(Saved entries)
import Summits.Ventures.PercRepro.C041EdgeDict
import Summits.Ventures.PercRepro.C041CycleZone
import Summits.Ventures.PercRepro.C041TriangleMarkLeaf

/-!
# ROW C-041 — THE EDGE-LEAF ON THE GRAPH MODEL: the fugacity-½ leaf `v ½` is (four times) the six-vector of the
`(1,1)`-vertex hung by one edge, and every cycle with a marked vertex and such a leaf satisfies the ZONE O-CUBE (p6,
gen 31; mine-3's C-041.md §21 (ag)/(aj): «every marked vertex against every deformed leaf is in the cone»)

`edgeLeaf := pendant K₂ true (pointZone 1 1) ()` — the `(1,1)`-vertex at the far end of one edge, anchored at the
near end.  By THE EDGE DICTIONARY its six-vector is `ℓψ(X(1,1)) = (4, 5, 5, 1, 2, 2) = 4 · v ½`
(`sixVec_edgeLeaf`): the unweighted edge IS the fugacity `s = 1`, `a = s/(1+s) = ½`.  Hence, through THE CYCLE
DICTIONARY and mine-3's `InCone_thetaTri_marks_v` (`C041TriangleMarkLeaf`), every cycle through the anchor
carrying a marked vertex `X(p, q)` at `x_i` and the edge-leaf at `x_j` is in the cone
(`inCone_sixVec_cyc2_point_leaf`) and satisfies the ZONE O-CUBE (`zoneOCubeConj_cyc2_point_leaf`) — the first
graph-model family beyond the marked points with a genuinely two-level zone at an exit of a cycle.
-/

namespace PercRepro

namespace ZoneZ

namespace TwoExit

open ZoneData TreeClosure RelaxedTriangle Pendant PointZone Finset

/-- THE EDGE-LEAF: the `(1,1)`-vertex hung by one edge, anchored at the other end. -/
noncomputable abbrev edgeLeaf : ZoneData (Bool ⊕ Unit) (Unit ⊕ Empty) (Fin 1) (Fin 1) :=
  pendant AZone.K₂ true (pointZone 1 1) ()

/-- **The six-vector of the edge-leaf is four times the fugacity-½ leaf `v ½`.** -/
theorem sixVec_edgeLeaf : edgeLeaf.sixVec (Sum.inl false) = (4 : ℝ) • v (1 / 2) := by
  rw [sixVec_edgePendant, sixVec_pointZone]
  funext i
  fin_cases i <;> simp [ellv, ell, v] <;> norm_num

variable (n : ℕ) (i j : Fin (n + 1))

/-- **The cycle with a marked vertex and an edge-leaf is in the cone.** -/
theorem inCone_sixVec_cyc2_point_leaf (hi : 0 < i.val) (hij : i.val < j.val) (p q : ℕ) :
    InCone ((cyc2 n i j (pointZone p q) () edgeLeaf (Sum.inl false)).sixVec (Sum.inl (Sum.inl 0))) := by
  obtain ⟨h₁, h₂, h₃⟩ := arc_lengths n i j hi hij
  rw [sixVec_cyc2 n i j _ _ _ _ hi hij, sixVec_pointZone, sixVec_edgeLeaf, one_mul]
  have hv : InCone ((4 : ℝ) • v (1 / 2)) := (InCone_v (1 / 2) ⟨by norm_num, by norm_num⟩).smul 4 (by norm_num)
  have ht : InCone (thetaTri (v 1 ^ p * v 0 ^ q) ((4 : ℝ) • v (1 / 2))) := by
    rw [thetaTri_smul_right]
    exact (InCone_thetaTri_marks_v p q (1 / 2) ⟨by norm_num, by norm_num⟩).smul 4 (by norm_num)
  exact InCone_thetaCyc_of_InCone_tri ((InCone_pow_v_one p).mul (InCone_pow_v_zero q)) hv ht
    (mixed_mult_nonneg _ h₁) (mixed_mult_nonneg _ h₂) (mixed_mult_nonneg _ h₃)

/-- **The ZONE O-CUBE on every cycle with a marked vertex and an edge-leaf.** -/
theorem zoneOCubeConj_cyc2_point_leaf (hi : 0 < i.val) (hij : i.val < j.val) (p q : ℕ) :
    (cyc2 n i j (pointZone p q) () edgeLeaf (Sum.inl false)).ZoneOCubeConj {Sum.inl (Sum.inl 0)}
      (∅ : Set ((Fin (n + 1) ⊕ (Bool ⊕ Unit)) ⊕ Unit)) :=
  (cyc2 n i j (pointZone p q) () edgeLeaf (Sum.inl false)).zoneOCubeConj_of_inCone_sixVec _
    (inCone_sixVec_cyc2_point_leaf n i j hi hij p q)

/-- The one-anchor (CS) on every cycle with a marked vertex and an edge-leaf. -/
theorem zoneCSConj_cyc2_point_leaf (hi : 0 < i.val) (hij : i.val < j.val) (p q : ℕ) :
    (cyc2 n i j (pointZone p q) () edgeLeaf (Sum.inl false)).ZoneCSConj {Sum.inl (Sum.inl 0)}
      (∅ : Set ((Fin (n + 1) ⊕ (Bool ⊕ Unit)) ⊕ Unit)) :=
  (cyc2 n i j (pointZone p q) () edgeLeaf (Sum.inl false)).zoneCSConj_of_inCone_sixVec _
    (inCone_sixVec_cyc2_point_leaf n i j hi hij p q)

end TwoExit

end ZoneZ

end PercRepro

==

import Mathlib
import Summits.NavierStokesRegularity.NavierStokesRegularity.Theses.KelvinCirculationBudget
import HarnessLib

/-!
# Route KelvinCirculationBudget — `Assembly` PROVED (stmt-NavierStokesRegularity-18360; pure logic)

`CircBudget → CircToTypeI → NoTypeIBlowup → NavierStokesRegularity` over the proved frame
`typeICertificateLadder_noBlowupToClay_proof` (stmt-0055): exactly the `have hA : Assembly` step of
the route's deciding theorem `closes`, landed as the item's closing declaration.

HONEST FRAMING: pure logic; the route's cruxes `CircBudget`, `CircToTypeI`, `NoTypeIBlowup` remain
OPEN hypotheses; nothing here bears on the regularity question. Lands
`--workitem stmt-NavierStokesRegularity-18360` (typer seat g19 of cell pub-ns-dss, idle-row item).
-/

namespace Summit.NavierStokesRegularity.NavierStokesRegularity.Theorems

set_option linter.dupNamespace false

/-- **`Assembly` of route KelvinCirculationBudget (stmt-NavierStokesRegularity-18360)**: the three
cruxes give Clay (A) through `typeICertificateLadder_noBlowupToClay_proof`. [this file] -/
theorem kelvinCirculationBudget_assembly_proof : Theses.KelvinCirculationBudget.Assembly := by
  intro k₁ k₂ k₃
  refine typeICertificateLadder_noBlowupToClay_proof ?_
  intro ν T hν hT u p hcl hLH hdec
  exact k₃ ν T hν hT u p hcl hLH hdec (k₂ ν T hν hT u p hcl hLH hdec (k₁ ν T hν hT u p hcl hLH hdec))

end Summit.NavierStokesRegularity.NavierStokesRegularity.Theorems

● **WHAT TO WORK ON**: Which lines of the data contain the string "DICTIONARY"? Copy each of them.

● **RESULT BELOW**:
near end.  By THE EDGE DICTIONARY its six-vector is `ℓψ(X(1,1)) = (4, 5, 5, 1, 2, 2) = 4 · v ½`
DICTIONARY and mine-3's `InCone_thetaTri_marks_v` (`C041TriangleMarkLeaf`), every cycle through the anchor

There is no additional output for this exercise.